En route to the hospital I hear an anguished cry from the back. The patient’s mother: Come on, Richard.
Frank shouts through the hatch to me. Respiratory arrest. But we’re only two minutes away from the hospital so he tells me to carry on driving whilst he bags him.
As I swing into the car park I give a meaningful nod backwards over my shoulder to a paramedic sipping tea in the cab of his ambulance. He jumps out to help as I back into a space, opening the door and climbing inside almost before the ambulance is stationary.
The crash team close around us as we barrel into resus.
Half an hour later Richard is tubed. Stretched out in ITU. General opinion: sepsis of the lungs. Prognosis: poor.
Doctor Hall is striding out to his car just as we pull up. He waves his keys in the air to acknowledge us – an energetic movement that rides back the sleeve of his brown corduroy jacket – then jumps in to his silver Mini and revs it up. In his multi-coloured scarf, cream chinos and expensively distressed loafers, he could be a catalogue illustration from Country Doctor Casuals. I watch him skitter up the steep drive out into the lane, then I back in to the top of it.
‘I won’t go all the way down,’ I tell him as we convene outside the winding path that lead to the front door. ‘It’s a little too steep for the ambulance.’
‘Yes. Of course. These country piles. Anyway – the business at hand. Thanks so much for coming. Here’s the thing.’
We follow him up the path through overgrown stands of bamboo and rhododendron. He gives a brief description of the incident, speaking vigorously, laying out his words right and left like an explorer with a machete.
‘Our man here Richard is forty odd, lots going on, poor chap. Latest being a spell in hospital with a liver abscess. COPD. Mitral incompetence. You name it. He says he’s had a chest infection for about a week, but this is the first time I’ve been out to have a look, I’m afraid. Out of hours prescribed antibiotics over the phone three days ago, but it’s worse than that. I haven’t got a sats probe, but you don’t really need one to tell that basically his oxygen levels are crap. I think it’s a ride to A&E for chest x-rays, TLC – ASAP, if you don’t mind, chaps.’
We arrive at the front door. Dr Hall raps twice on the star-frosted pane and we all troop inside.
‘I’ve brought reinforcements,’ he shouts up into the house, a building of steeply shadowed angles, doorways open and closed, a standing air of life lived in antique but neglected compartments.
An elderly woman shuffles into the hallway from one of these rooms. She has on a great black overcoat with a bag draped over her arm.
‘I’ve got Richard’s medications,’ she says, then: ‘Hello – I should say to begin with.’
She watches as Dr Hall leads us up a narrow staircase with an alarming turn midway.
‘Don’t envy you chaps that,’ he says. Up onto a landing, into a small bedroom and a man sitting on the edge of a sofa-bed, struggling to breathe.

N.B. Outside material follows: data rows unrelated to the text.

import Summits.HubbardSuperconductivity.HubbardSuperconductivity.Theorems.AnisotropyChordTransferFibre3FinXBSym

/-!
# Route `AnisotropyChord` / H0 rotor rung: FIN combined (rows `N₁` + C) certificate at `L = 18` — cell facts, part `db`

Kernel facts `xbcCellAny 18 (49/50) 20 la lb (c, bn) = true` (via the symmetric-table evaluator `xbcCellAnyW` of `…FinXBSym`: `rw [← xbcCellAnyW_eq]; decide +kernel`, zero data) for 1 λ-cells of the per-`L` cover
(`…FinXCCover.xbcCheck`; cell design: p3 g6 (g5 generator) scratch `xbc_design.py`, mirrors `xb_mirror.py`/`xc_mirror.py`); assembled in `…FinXBCEighteen`.
Prover seat `hubbard-h0-rotor-p3` g5; helper for piece A = stmt-HubbardSuperconductivity-23918 of rung 19089 (`--supports`, helper class).
WHAT THIS IS NOT: nothing here proves superconductivity in the Hubbard model (rotor TARGET as worded stays FALSE, g15 verdict); kernel facts for the FIN certificate of two hypotheses (rows `N₁`, C) of ONE conditional reduction.  Tree imports only; no sorry, no new axioms.
-/

set_option linter.dupNamespace false

namespace Summit.HubbardSuperconductivity.HubbardSuperconductivity.Theorems.AnisotropyChord.Transfer.Fibre3

namespace FinXB

set_option maxHeartbeats 4000000 in
/-- kernel fact: cell 119 at `L = 18` (certified, c = (11/20 : ℚ), b = 18/20). [folklore] -/
theorem xbc18_119 : xbcCellAny 18 (49/50 : ℚ) 20 3214945817620031 3295319463060532 ((11/20 : ℚ), (18 : ℕ)) = true := by
  rw [← xbcCellAnyW_eq]
  decide +kernel

end FinXB

end Summit.HubbardSuperconductivity.HubbardSuperconductivity.Theorems.AnisotropyChord.Transfer.Fibre3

Richard looks sideways and up at us; it’s as if someone had drained all the blood from his face, and then underscored each prominent eye with a black marker pen. He looks back, returning to his vigil.

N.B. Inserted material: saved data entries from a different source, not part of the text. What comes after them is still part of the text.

import Summits.Parity.GeneralizedHardyLittlewood.Theorems.PrimeLevelFamEdgeMomentsBeyondDiagonalDictionaryAtOneBounds
import Literature.NumberTheory.Sieve.QuadraticRootsPrimeModuliDFISieveEstimates
import HarnessLib

/-!
# Route `PrimeLevelFamEdge`, crux K_A `MomentsBeyondDiagonal` (stmt-Parity-20007), line «petersson_layers» v4:
# the FAR PETERSSON LAYERS — kernel-level Weil bounds WITH the gcd (toward `stub_farP : SubFar rhoP`)

The far-layer piece `SubFar ρ` (deck 21b/21c) asks that `Σ_{q̂^{ρ} < r ≤ q⁸} K_r` be `O(q̂ log⁻³ q̂)`; at the Weil cut
`ρ_W = 4Δ' − 3/2` this is a fixed-pair statement (deck 21b §5b, THE COUNT), but only if Weil's bound is used with its
gcd `((a, b, qr))^{1/2}` honestly: the shortcut `√(a,b)·√(ab) ≤ (ab)^{3/4}` of `…DictionaryAtOneTruncation` (enough for the
tail `r > q⁸`) loses `(ab)^{1/4} ≈ q̂` against a margin of `q̂^{1/4}`. This file supplies the gcd-honest kernel bounds:
* `norm_petKloostermanTerm_le_gcd_rpow`: `‖r⁻¹S(a,b;qr)J₁(4π√(ab)/(qr))‖ ≤ 4πC √(a,qr) √(ab) q^{−1/2} r^{−(3/2−ε)}`
  (Weil's bound — the tree's theorem `weil_kloosterman_bound_holds` — with `(a,b,qr) ≤ (a,qr)`, `τ(qr) ≤ 2τ(r) ≤ 2C r^ε`,
  `|J₁(x)| ≤ x/2`);
* `gcd_mul_div_sq_le`: for `a = m n/d²` (`d ∣ (m,n)`), `q` prime, `q ∤ m`: `(a, qr) ≤ (n, q)·(mn, r)`;
* `sum_rpow_sqrt_gcd_le`: the gcd sum `Σ_{R < r ≤ R₂} r^{−149/100} √(N, r) ≤ ζ_ℕ(101/100) τ(N) (R+1)^{−12/25}`;
* `sum_norm_layerKernel_le`: for the pairs `a = m₁n₁/d₁²`, `b = m₂n₂/d₂²` of the spectral sum,
  `Σ_{R < r ≤ R₂} ‖K_r-kernel(a,b)‖ ≤ 8π²Cζ · q^{−3/2} (R+1)^{−12/25} · √(n₁,q) τ(m₁)τ(n₁) √(m₁n₁m₂n₂)`
  (`τ(m₁n₁) ≤ τ(m₁)τ(n₁)` is the tree's `DFI1995.card_divisors_mul_le`).
Proof only (helper toward `stub_farP`); nothing about `stub_core`/`stub_rung`/`stub_band`; K_A NOT proved; nothing about
Landau–Siegel zeros.
-/

noncomputable section

open scoped Real Nat
open Complex Finset
open Literature.NumberTheory.LFunctions

namespace Summit.Parity.GeneralizedHardyLittlewood.Theorems.MomentsBeyondDiagonal.FarLayers

open Summit.Parity.GeneralizedHardyLittlewood.Theorems.PrimeLevelFamEdgeIdeaDeltas.PeterssonLayers

/-! ## §1. One Kloosterman–Bessel term, Weil's bound with the gcd against the modulus -/

/-- **One Kloosterman–Bessel layer term, gcd-honest**: for `q` prime, `a, b : ℕ`, a divisor bound `τ(r) ≤ C r^ε` and
`r ≥ 1`: `‖r⁻¹ S(a,b;qr) J₁(4π√(ab)/(qr))‖ ≤ 4πC √((a,qr)) √(ab) q^{−1/2} r^{−(3/2−ε)}` (Weil's bound
`|S(a,b;c)| ≤ (a,b,c)^{1/2} c^{1/2} τ(c)` — the tree's theorem `weil_kloosterman_bound_holds` — with `(a,b,qr) ≤ (a,qr)`,
`τ(qr) ≤ 2τ(r)`, `|J₁(x)| ≤ x/2`). [cite: Iwaniec2002, §2.5 (2.25); KowalskiMichel2000, §2.4.2 p. 312 (23)] -/
theorem norm_petKloostermanTerm_le_gcd_rpow {q : ℕ} [NeZero q] (hq : q.Prime) (a b : ℕ)
    {ε C : ℝ} (hC : ∀ r : ℕ, ((r.divisors.card : ℕ) : ℝ) ≤ C * (r : ℝ) ^ ε) (r : ℕ) (hr : r ≠ 0) :
    ‖KowalskiMichel2000.petKloostermanTerm q a b r‖ ≤
      4 * π * C * Real.sqrt ((Nat.gcd a (q * r) : ℕ) : ℝ) * Real.sqrt ((a : ℝ) * b) *
        (q : ℝ) ^ (-(1 / 2 : ℝ)) * (r : ℝ) ^ (-(3 / 2 - ε)) := by
  haveI : NeZero (q * r) := ⟨mul_ne_zero hq.ne_zero hr⟩
  have hq0 : (0 : ℝ) < q := by exact_mod_cast hq.pos
  have hr0 : (0 : ℝ) < r := by exact_mod_cast Nat.pos_of_ne_zero hr
  have hqr0 : 0 < q * r := Nat.pos_of_ne_zero (mul_ne_zero hq.ne_zero hr)
  have hC0 : 0 ≤ C := by
    have h := hC 1
    simp at h
    linarith
  set g : ℕ := a.gcd b with hgdef
  have hWeil : ‖kloostermanSum (q * r) (a : ZMod (q * r)) (b : ZMod (q * r))‖ ≤
      Real.sqrt (Nat.gcd g (q * r) : ℕ) * Real.sqrt ((q : ℝ) * r) *
        (((q * r).divisors.card : ℕ) : ℝ) := by
    have h := weil_kloosterman_bound_holds (q * r) (a : ℤ) (b : ℤ)
    simp only [Int.cast_natCast, Int.natAbs_natCast, Nat.cast_mul] at h
    exact h
  -- `(a, b, qr) ≤ (a, qr)`
  have hgcd : Real.sqrt (Nat.gcd g (q * r) : ℕ) ≤ Real.sqrt ((Nat.gcd a (q * r) : ℕ) : ℝ) := by
    refine Real.sqrt_le_sqrt ?_
    have hdvd : Nat.gcd g (q * r) ∣ Nat.gcd a (q * r) :=
      Nat.gcd_dvd_gcd_of_dvd_left (q * r) (Nat.gcd_dvd_left a b)
    exact_mod_cast Nat.le_of_dvd (Nat.gcd_pos_of_pos_right a hqr0) hdvd
  have hτ : (((q * r).divisors.card : ℕ) : ℝ) ≤ 2 * C * (r : ℝ) ^ ε := by
    calc (((q * r).divisors.card : ℕ) : ℝ) ≤ ((2 * r.divisors.card : ℕ) : ℝ) := by
          exact_mod_cast KowalskiMichel2000.card_divisors_prime_mul_le hq hr
      _ = 2 * ((r.divisors.card : ℕ) : ℝ) := by push_cast; ring
      _ ≤ 2 * (C * (r : ℝ) ^ ε) := by
          gcongr
          exact hC r
      _ = 2 * C * (r : ℝ) ^ ε := by ring
  have hx0 : 0 ≤ 4 * π * Real.sqrt ((a : ℝ) * b) / ((q : ℝ) * r) := by positivity
  have hJ : |Literature.Analysis.FunctionSpaces.besselJ 1 (4 * π * Real.sqrt ((a : ℝ) * b) / ((q : ℝ) * r))| ≤
      (4 * π * Real.sqrt ((a : ℝ) * b) / ((q : ℝ) * r)) / 2 :=
    Literature.Analysis.FunctionSpaces.abs_besselJ_one_le_half_mul hx0
  rw [KowalskiMichel2000.petKloostermanTerm_of_ne_zero q a b hr]
  rw [norm_mul, norm_mul, norm_inv, Complex.norm_natCast, Complex.norm_real, Real.norm_eq_abs]
  calc (r : ℝ)⁻¹ * ‖kloostermanSum (q * r) (a : ZMod (q * r)) (b : ZMod (q * r))‖ *
        |Literature.Analysis.FunctionSpaces.besselJ 1 (4 * π * Real.sqrt ((a : ℝ) * b) / ((q : ℝ) * r))|
      ≤ (r : ℝ)⁻¹ * (Real.sqrt ((Nat.gcd a (q * r) : ℕ) : ℝ) * Real.sqrt ((q : ℝ) * r) * (2 * C * (r : ℝ) ^ ε)) *
          ((4 * π * Real.sqrt ((a : ℝ) * b) / ((q : ℝ) * r)) / 2) := by
        gcongr
        calc ‖kloostermanSum (q * r) (a : ZMod (q * r)) (b : ZMod (q * r))‖
            ≤ Real.sqrt (Nat.gcd g (q * r) : ℕ) * Real.sqrt ((q : ℝ) * r) *
                (((q * r).divisors.card : ℕ) : ℝ) := hWeil
          _ ≤ Real.sqrt ((Nat.gcd a (q * r) : ℕ) : ℝ) * Real.sqrt ((q : ℝ) * r) * (2 * C * (r : ℝ) ^ ε) := by
              gcongr
    _ = 4 * π * C * Real.sqrt ((Nat.gcd a (q * r) : ℕ) : ℝ) * Real.sqrt ((a : ℝ) * b) *
          (q : ℝ) ^ (-(1 / 2 : ℝ)) * (r : ℝ) ^ (-(3 / 2 - ε)) := by
        rw [Real.sqrt_eq_rpow ((q : ℝ) * r), Real.mul_rpow hq0.le hr0.le]
        have er : (r : ℝ)⁻¹ * (r : ℝ) ^ (1 / 2 : ℝ) * (r : ℝ) ^ ε / (r : ℝ) =
            (r : ℝ) ^ (-(3 / 2 - ε)) := by
          rw [← Real.rpow_neg_one, div_eq_mul_inv, ← Real.rpow_neg_one, ← Real.rpow_add hr0,
            ← Real.rpow_add hr0, ← Real.rpow_add hr0]
          congr 1
          ring
        have eq' : (q : ℝ) ^ (1 / 2 : ℝ) / (q : ℝ) = (q : ℝ) ^ (-(1 / 2 : ℝ)) := by
          rw [div_eq_mul_inv, ← Real.rpow_neg_one, ← Real.rpow_add hq0]
          congr 1
          ring
        calc (r : ℝ)⁻¹ * (Real.sqrt ((Nat.gcd a (q * r) : ℕ) : ℝ) * ((q : ℝ) ^ (1 / 2 : ℝ) * (r : ℝ) ^ (1 / 2 : ℝ)) *
              (2 * C * (r : ℝ) ^ ε)) *
              ((4 * π * Real.sqrt ((a : ℝ) * b) / ((q : ℝ) * r)) / 2)
            = 4 * π * C * Real.sqrt ((Nat.gcd a (q * r) : ℕ) : ℝ) * Real.sqrt ((a : ℝ) * b) *
                ((q : ℝ) ^ (1 / 2 : ℝ) / (q : ℝ)) *
                ((r : ℝ)⁻¹ * (r : ℝ) ^ (1 / 2 : ℝ) * (r : ℝ) ^ ε / (r : ℝ)) := by
              field_simp
          _ = _ := by rw [er, eq']

/-! ## §2. The gcd against `qr` for the pairs of the spectral sum -/

/-- For `d ∣ (m, n)`: `m n / d² ∣ m n` (`d² ∣ m n`). -/
theorem mul_div_sq_dvd {m n d : ℕ} (hd : d ∈ (Nat.gcd m n).divisors) : m * n / d ^ 2 ∣ m * n := by
  have hd' : d ∣ Nat.gcd m n := Nat.dvd_of_mem_divisors hd
  have h1 : d ∣ m := hd'.trans (Nat.gcd_dvd_left m n)
  have h2 : d ∣ n := hd'.trans (Nat.gcd_dvd_right m n)
  have hsq : d ^ 2 ∣ m * n := by rw [sq]; exact Nat.mul_dvd_mul h1 h2
  exact Nat.div_dvd_of_dvd hsq

/-- **The gcd against the Petersson modulus splits**: for `q` prime, `q ∤ m`, `n ≠ 0` and `a ∣ m n`:
`(a, qr) ≤ (n, q) · (mn, r)` (`(a,qr) ∣ (mn,qr) ∣ (mn,q)(mn,r)` and `(mn,q) = (n,q)`). -/
theorem gcd_le_of_dvd_mul {q m n a r : ℕ} (hq : q.Prime) (hqm : ¬ q ∣ m) (hn : n ≠ 0) (hr : r ≠ 0)
    (ha : a ∣ m * n) : Nat.gcd a (q * r) ≤ Nat.gcd n q * Nat.gcd (m * n) r := by
  have h1 : Nat.gcd a (q * r) ∣ Nat.gcd (m * n) (q * r) := Nat.gcd_dvd_gcd_of_dvd_left (q * r) ha
  have h2 : Nat.gcd (m * n) (q * r) ∣ Nat.gcd (m * n) q * Nat.gcd (m * n) r :=
    Nat.gcd_mul_right_dvd_mul_gcd _ _ _
  have hcop : Nat.Coprime m q := (Nat.coprime_comm.mp ((Nat.Prime.coprime_iff_not_dvd hq).mpr hqm))
  have h3 : Nat.gcd (m * n) q = Nat.gcd n q := Nat.Coprime.gcd_mul_left_cancel n hcop
  rw [h3] at h2
  have hpos : 0 < Nat.gcd n q * Nat.gcd (m * n) r :=
    Nat.mul_pos (Nat.gcd_pos_of_pos_left q (Nat.pos_of_ne_zero hn))
      (Nat.gcd_pos_of_pos_right _ (Nat.pos_of_ne_zero hr))
  exact Nat.le_of_dvd hpos (h1.trans h2)

/-- The pairs of the spectral sum: for `d ∣ (m, n)`, `q` prime, `q ∤ m`, `n ≠ 0`, `r ≠ 0`:
`(m n/d², qr) ≤ (n, q)·(mn, r)`. -/
theorem gcd_mul_div_sq_le {q m n d r : ℕ} (hq : q.Prime) (hqm : ¬ q ∣ m) (hn : n ≠ 0) (hr : r ≠ 0)
    (hd : d ∈ (Nat.gcd m n).divisors) :
    Nat.gcd (m * n / d ^ 2) (q * r) ≤ Nat.gcd n q * Nat.gcd (m * n) r :=
  gcd_le_of_dvd_mul hq hqm hn hr (mul_div_sq_dvd hd)

/-! ## §3. The gcd sum over the layers -/

/-- `ζ_ℕ(101/100) = Σ_{k ≥ 0} k^{−101/100}` (the `k = 0` term is `0`), the constant of the gcd sum. -/
theorem summable_rpow_101 : Summable (fun k : ℕ ↦ ((k : ℝ)) ^ (-(101 / 100 : ℝ))) :=
  Real.summable_nat_rpow.mpr (by norm_num)

/-- `√((N, r)) ≤ Σ_{g ∣ N} [g ∣ r] √g` for `N ≠ 0` (the gcd is one of the common divisors). -/
theorem sqrt_gcd_le_sum_divisors {N : ℕ} (hN : N ≠ 0) (r : ℕ) :
    Real.sqrt ((Nat.gcd N r : ℕ) : ℝ) ≤ ∑ g ∈ N.divisors, (if g ∣ r then Real.sqrt (g : ℝ) else 0) := by
  have hmem : Nat.gcd N r ∈ N.divisors := Nat.mem_divisors.mpr ⟨Nat.gcd_dvd_left N r, hN⟩
  have hle := Finset.single_le_sum (f := fun g ↦ (if g ∣ r then Real.sqrt (g : ℝ) else 0))
    (fun g _ ↦ by positivity) hmem
  simp only [Nat.gcd_dvd_right, if_true] at hle
  exact hle

/-- The multiples of `g ≥ 1` in `(R, R₂]`: `Σ_{R < r ≤ R₂, g ∣ r} r^{−101/100} ≤ g^{−101/100} ζ_ℕ(101/100)`. -/
theorem sum_filter_dvd_rpow_le {g : ℕ} (hg : g ≠ 0) (R R₂ : ℕ) :
    ∑ r ∈ (Icc (R + 1) R₂).filter (fun r ↦ g ∣ r), ((r : ℝ)) ^ (-(101 / 100 : ℝ)) ≤
      ((g : ℝ)) ^ (-(101 / 100 : ℝ)) * ∑' k : ℕ, ((k : ℝ)) ^ (-(101 / 100 : ℝ)) := by
  have hg0 : (0 : ℝ) < g := by exact_mod_cast Nat.pos_of_ne_zero hg
  set F := (Icc (R + 1) R₂).filter (fun r ↦ g ∣ r) with hF
  -- rewrite each term through `r = g · (r / g)`
  have hterm : ∀ r ∈ F, ((r : ℝ)) ^ (-(101 / 100 : ℝ)) =
      ((g : ℝ)) ^ (-(101 / 100 : ℝ)) * (((r / g : ℕ) : ℝ)) ^ (-(101 / 100 : ℝ)) := by
    intro r hr
    have hdvd : g ∣ r := (Finset.mem_filter.mp hr).2
    have hr' : ((r : ℝ)) = (g : ℝ) * (((r / g : ℕ) : ℝ)) := by
      exact_mod_cast (Nat.mul_div_cancel' hdvd).symm
    rw [hr', Real.mul_rpow hg0.le (Nat.cast_nonneg _)]
  rw [Finset.sum_congr rfl hterm, ← Finset.mul_sum]
  refine mul_le_mul_of_nonneg_left ?_ (Real.rpow_nonneg hg0.le _)
  -- reindex by `r ↦ r / g` (injective on multiples of `g`) and compare with the full series
  have hinj : Set.InjOn (fun r : ℕ ↦ r / g) F := by
    intro r₁ hr₁ r₂ hr₂ h
    have h₁ : g ∣ r₁ := (Finset.mem_filter.mp hr₁).2
    have h₂ : g ∣ r₂ := (Finset.mem_filter.mp hr₂).2
    have := congrArg (fun k ↦ g * k) h
    simp only at this
    rwa [Nat.mul_div_cancel' h₁, Nat.mul_div_cancel' h₂] at this
  calc ∑ r ∈ F, (((r / g : ℕ) : ℝ)) ^ (-(101 / 100 : ℝ))
      = ∑ k ∈ F.image (fun r : ℕ ↦ r / g), ((k : ℝ)) ^ (-(101 / 100 : ℝ)) :=
        (Finset.sum_image (f := fun k : ℕ ↦ ((k : ℝ)) ^ (-(101 / 100 : ℝ))) hinj).symm
    _ ≤ ∑' k : ℕ, ((k : ℝ)) ^ (-(101 / 100 : ℝ)) :=
        summable_rpow_101.sum_le_tsum _ (fun k _ ↦ Real.rpow_nonneg (Nat.cast_nonneg _) _)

‘We’ve got a chair and some oxygen for you, Richard,’ says Frank, stepping forward and touching him on the shoulder. I fit a mask together and hand it to him.
‘Wait a minute. Wait a minute,’ gasps Richard, patting either side of him, feeling under the rucked sheets, moving aside containers of red grapes, packets of crackers. ‘I don’t want to forget anything.’

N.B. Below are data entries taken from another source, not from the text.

import Summits.Ventures.CertifiedManyBodySolver.Observables.BraggWeightSymmetry
import HarnessLib

/-!
# Atomic spectral measures: trigonometric-polynomial correlation functions and their Bragg weights

HONEST FRAMING: first certified bounds; not a superconductivity verdict; every number certified or labelled float.

Speedrun `mbsolver`, seat sr-mbsolver-lit-1 (literature team), gen 11.  Pure harmonic analysis; zero compute;
no state, no certificate, no named fact, no number of record.  Written to make the DICTIONARY of
`HOME/lit/stripe_print_comparator_D2.md` §1 (printed one-point stripe profiles ↦ implied Bragg weights, the
context for the certified per-arm ceilings of `Observables/BraggWeightSymmetry.lean`) a kernel statement, and
to give the `braggWeight` API (`Observables/StripeOrderKernels.lean`) non-vacuous examples with KNOWN Bragg
weights.

## Content

* `wavePoint k : EuclideanSpace ℝ (Fin d)` — the point of `ℝᵈ` with coordinates `k`; `wavePoint k ∈ braggSet k`,
  and for `k`, `Q` in the cell `(−π, π]ᵈ`: `wavePoint k ∈ braggSet Q ↔ k = Q` (`wavePoint_mem_braggSet_iff`).
* `atomicMeasure k w = Σₗ wₗ • δ_{wavePoint (k l)}` for finitely many wavevectors `k l` and weights `w l : ℝ≥0`
  (a finite measure), and the trigonometric polynomial `trigPoly k w r = Σₗ wₗ e^{i r·kₗ}` on `ℤᵈ`.
* `integral_exp_atomicMeasure` : the atomic measure REPRESENTS `trigPoly k w` in the sense used throughout the
  Bragg-weight files (`∫ exp (i r·ξ) dμ = C r`, the conclusion of Herglotz's theorem).
* `braggWeight_atomicMeasure_single` / `_atom` / `_eq_zero` : for atoms in the cell `(−π, π]ᵈ` the Bragg weight
  at `Q` is the total weight of the atoms AT `Q` (no aliasing inside the cell); with pairwise-distinct atoms it is
  `w l₀` at `Q = k l₀` and `0` off the list.
* `braggWeight_eq_of_represents_trigPoly` / `braggWeight_eq_zero_of_represents_trigPoly` : by the
  representation-independence of Bragg weights (`braggWeight_single_eq_of_representing`, Wiener) the same values
  hold for EVERY finite measure representing a trigonometric-polynomial correlation function.
* d = 2, the M3 charge star `chargeStar = ((π/4,0), (−π/4,0), (0,π/4), (0,−π/4))`: the UNIDIRECTIONAL period-8
  stripe spectrum `atomicMeasure chargeStar ![a, a, 0, 0]` represents `r ↦ 2a cos(π r₀/4)` and has arm weights
  `a, a, 0, 0` and star weight `2a`; its D₄ ORBIT MEAN (the eight maps of `Transport/D4VecAction.lean` §1 written
  out) is `r ↦ a cos(π r₀/4) + a cos(π r₁/4)`, represented by `atomicMeasure chargeStar ![a/2, a/2, a/2, a/2]`,
  with EVERY arm weight `a/2` and the same star weight `2a` (`orbitMean_stripeX_trigPoly`,
  `braggWeight_stripeXOrbit_arm`).  This is the factor behind 'per-arm = |f̂(Q)|²/2 for a unidirectional
  pattern' in the comparator file: a collinear modulation of amplitude `A` (so `a = A²/4`) has per-arm orbit-mean
  Bragg weight `A²/8`.

## Not here

The finite-Fourier identity "autocorrelation of a periodic one-point pattern `f` = `trigPoly` with weights
`|f̂(k)|²` on the dual grid" is standard and is NOT formalised in this file (the comparator's two numerical
implementations compute exactly those weights); nothing about a Hubbard state, a row, or a certificate.
-/

noncomputable section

‘The sooner we get you out to the ambulance and to hospital, the sooner we can start to get you better.’
‘Wait a minute.’
He shuffles along the bed away from the chair.
‘I’ve just got to change my watch.’
‘Don’t worry about that.’
‘No. I can’t take this one.’
He reaches out to the chest of drawers just beside the bed, a rickety piece of furniture covered with medication packets, tissues, cream pots – and half a dozen wrist watches, some of them with heavy link gold straps, some of them in cheap black plastic, each with its face perfectly in line with the chipped edge of the drawer top. Richard takes off his current watch with trembling fingers, places it at the end of the line, then waggles his fingers backwards and forwards over the others as he makes his selection.
‘Which one can I most afford to lose?’ he says.